● **Task to complete**
The records below hold a stretch from the line with "open HodgeCM HodgeCM.Model" through the line with "c p : ℂˣ) : ℂ))"; return exactly those lines, ends included, and nothing more.

● **Data for this exercise**
/-
Origin: expansion seat `prover-pub-hodgecm-mc-binder-1-g10-0`, handover #32 2026-08-20T05:56Z md5 ef89f0b1aab4 (NEW additive KERNEL leaf, 2 rfl theorems: the W pin of record `Gen12Pins.Wg … @τSyl @TSyl @hTSyl` unfolded = binder-2's `HypCensus.Wcm` body, pointwise and as families; imports RUN-37 rows only; drop alone) (`HOME/mc/pub-hodgecm-mc-binder-1-g10/stage42/HodgeCM/Model/Binders/WgSylvester.lean`, md5 ef89f0b1aab4, 54 lines);
landed by the second packager p2 gen 3 (p2-g3) in gate run 42 as `HodgeCM/Model/Binders/WgSylvester.lean` (verbatim).
-/
/-
Origin: speedrun cell pub-hodgecm, MODEL-CONSTRUCTION sub-cell, unit pub-hodgecm-mc-binder-1-g10 (BINDER PROVER, gen 10; W pin of record),
seat prover-pub-hodgecm-mc-binder-1-g10-0, 2026-08-20.  Target in PKG: HodgeCM/Model/Binders/WgSylvester.lean (NEW additive leaf; imports
#22 `Binders/Gen12SeesawKInfty` + #26a `Binders/WmInputGuarded` (RUN 37)).  KERNEL ONLY: two `rfl` theorems; 0 records, nothing cited, 0 `def … : Prop`, MODEL-N ±0, E unchanged.
-/
import Summits.HodgeConjecture.HodgeCM.Model.Binders.Gen12SeesawKInfty
import Summits.HodgeConjecture.HodgeCM.Model.Binders.WmInputGuarded

/-!
# The W pin of record at the Sylvester frame, unfolded (`rfl`)

glue-1-g9 (STATUS 2026-08-20T05:47:01Z) asks whether mc-binder-2's census W family
`HypCensus.Wcm hGR η hη hηc := fun V c => wmInputCM₂g V c.D (hGR V c) (η V c) (hη V c) (hηc V c) ι₁ V.sylvesterFrame (sylvesterFrame_formCongr V)`
and binder-1's pin family of record `Gen12Pins.Wg @hGR @η @hη @hηc @τSyl @TSyl @hTSyl` (rows 16/17's producers) are ONE family.  They are,
DEFINITIONALLY: `τSyl V c := ι₁`, `TSyl V c := V.sylvesterFrame` are `abbrev`s and `hTSyl V c` is a proof of the same proposition as
`sylvesterFrame_formCongr V` (proof irrelevance).  This leaf records the unfolding as kernel-checked `rfl`s, pointwise and as families, so an
E child may pin `W := HypCensus.Wcm …` and consume the `Gen12Pins.*_total*` producers with no restatement.
-/

set_option autoImplicit false

noncomputable section

namespace HodgeCM.Model.Gen12Pins

open HodgeCM HodgeCM.Model
open Literature.NumberTheory.GelbartRogawski1991.UnitaryDualPair

variable
  (hGR : ∀ {L : CMField} {ι₁ : L →+* ℂ} (V : HermSpace3 L ι₁) (c : SeesawCtx L),
    (cmSplittingDatum (L : Type) finProdFinEquiv (frameD V) (frameD_real V) (frameD_ne V) (dW c.D) (dW_real c.D)
      (dW_ne c.D)).CompatibleSplitting)
  (η : ∀ {L : CMField} {ι₁ : L →+* ℂ} (V : HermSpace3 L ι₁) (c : SeesawCtx L),
    CMAdelic (L : Type) (frameD V) × CMAdelic (L : Type) (dW c.D) →* ℂˣ)
  (hη : ∀ {L : CMField} {ι₁ : L →+* ℂ} (V : HermSpace3 L ι₁) (c : SeesawCtx L),
    ∀ γU ∈ CMRat (L : Type) (frameD V), ∀ γ ∈ CMRat (L : Type) (dW c.D), η V c (γU, γ) = 1)
  (hηc : ∀ {L : CMField} {ι₁ : L →+* ℂ} (V : HermSpace3 L ι₁) (c : SeesawCtx L), Continuous fun p => ((η V c p : ℂˣ) : ℂ))

/-- **The W pin of record, unfolded at a context**: `Wg … V c` IS unitary-1's guarded record at `(ι₁, V.sylvesterFrame, sylvesterFrame_formCongr V)`
— the body of mc-binder-2's `HypCensus.Wcm hGR η hη hηc V c` — by `rfl`. -/
theorem Wg_syl_apply {L : CMField} {ι₁ : L →+* ℂ} (V : HermSpace3 L ι₁) (c : SeesawCtx L) :
    Wg @hGR @η @hη @hηc @τSyl @TSyl @hTSyl V c =
      wmInputCM₂g V c.D (hGR V c) (η V c) (hη V c) (hηc V c) ι₁ V.sylvesterFrame (sylvesterFrame_formCongr V) := rfl

/-- **The same as FAMILIES** (the shape of E's row-4 binder `W : ∀ {L ι₁} V c, WmInput V c.D`): the pin family of record equals the family
`fun V c => wmInputCM₂g V c.D (hGR V c) (η V c) (hη V c) (hηc V c) ι₁ V.sylvesterFrame (sylvesterFrame_formCongr V)` (= `HypCensus.Wcm hGR η hη hηc`), by `rfl`. -/
theorem Wg_syl_eq :
    (fun {L : CMField} {ι₁ : L →+* ℂ} (V : HermSpace3 L ι₁) (c : SeesawCtx L) => Wg @hGR @η @hη @hηc @τSyl @TSyl @hTSyl V c) =
      fun {L : CMField} {ι₁ : L →+* ℂ} (V : HermSpace3 L ι₁) (c : SeesawCtx L) =>
        wmInputCM₂g V c.D (hGR V c) (η V c) (hη V c) (hηc V c) ι₁ V.sylvesterFrame (sylvesterFrame_formCongr V) := rfl

end HodgeCM.Model.Gen12Pins

end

● **Solution to this problem**
open HodgeCM HodgeCM.Model
open Literature.NumberTheory.GelbartRogawski1991.UnitaryDualPair

variable
  (hGR : ∀ {L : CMField} {ι₁ : L →+* ℂ} (V : HermSpace3 L ι₁) (c : SeesawCtx L),
    (cmSplittingDatum (L : Type) finProdFinEquiv (frameD V) (frameD_real V) (frameD_ne V) (dW c.D) (dW_real c.D)
      (dW_ne c.D)).CompatibleSplitting)
  (η : ∀ {L : CMField} {ι₁ : L →+* ℂ} (V : HermSpace3 L ι₁) (c : SeesawCtx L),
    CMAdelic (L : Type) (frameD V) × CMAdelic (L : Type) (dW c.D) →* ℂˣ)
  (hη : ∀ {L : CMField} {ι₁ : L →+* ℂ} (V : HermSpace3 L ι₁) (c : SeesawCtx L),
    ∀ γU ∈ CMRat (L : Type) (frameD V), ∀ γ ∈ CMRat (L : Type) (dW c.D), η V c (γU, γ) = 1)
  (hηc : ∀ {L : CMField} {ι₁ : L →+* ℂ} (V : HermSpace3 L ι₁) (c : SeesawCtx L), Continuous fun p => ((η V c p : ℂˣ) : ℂ))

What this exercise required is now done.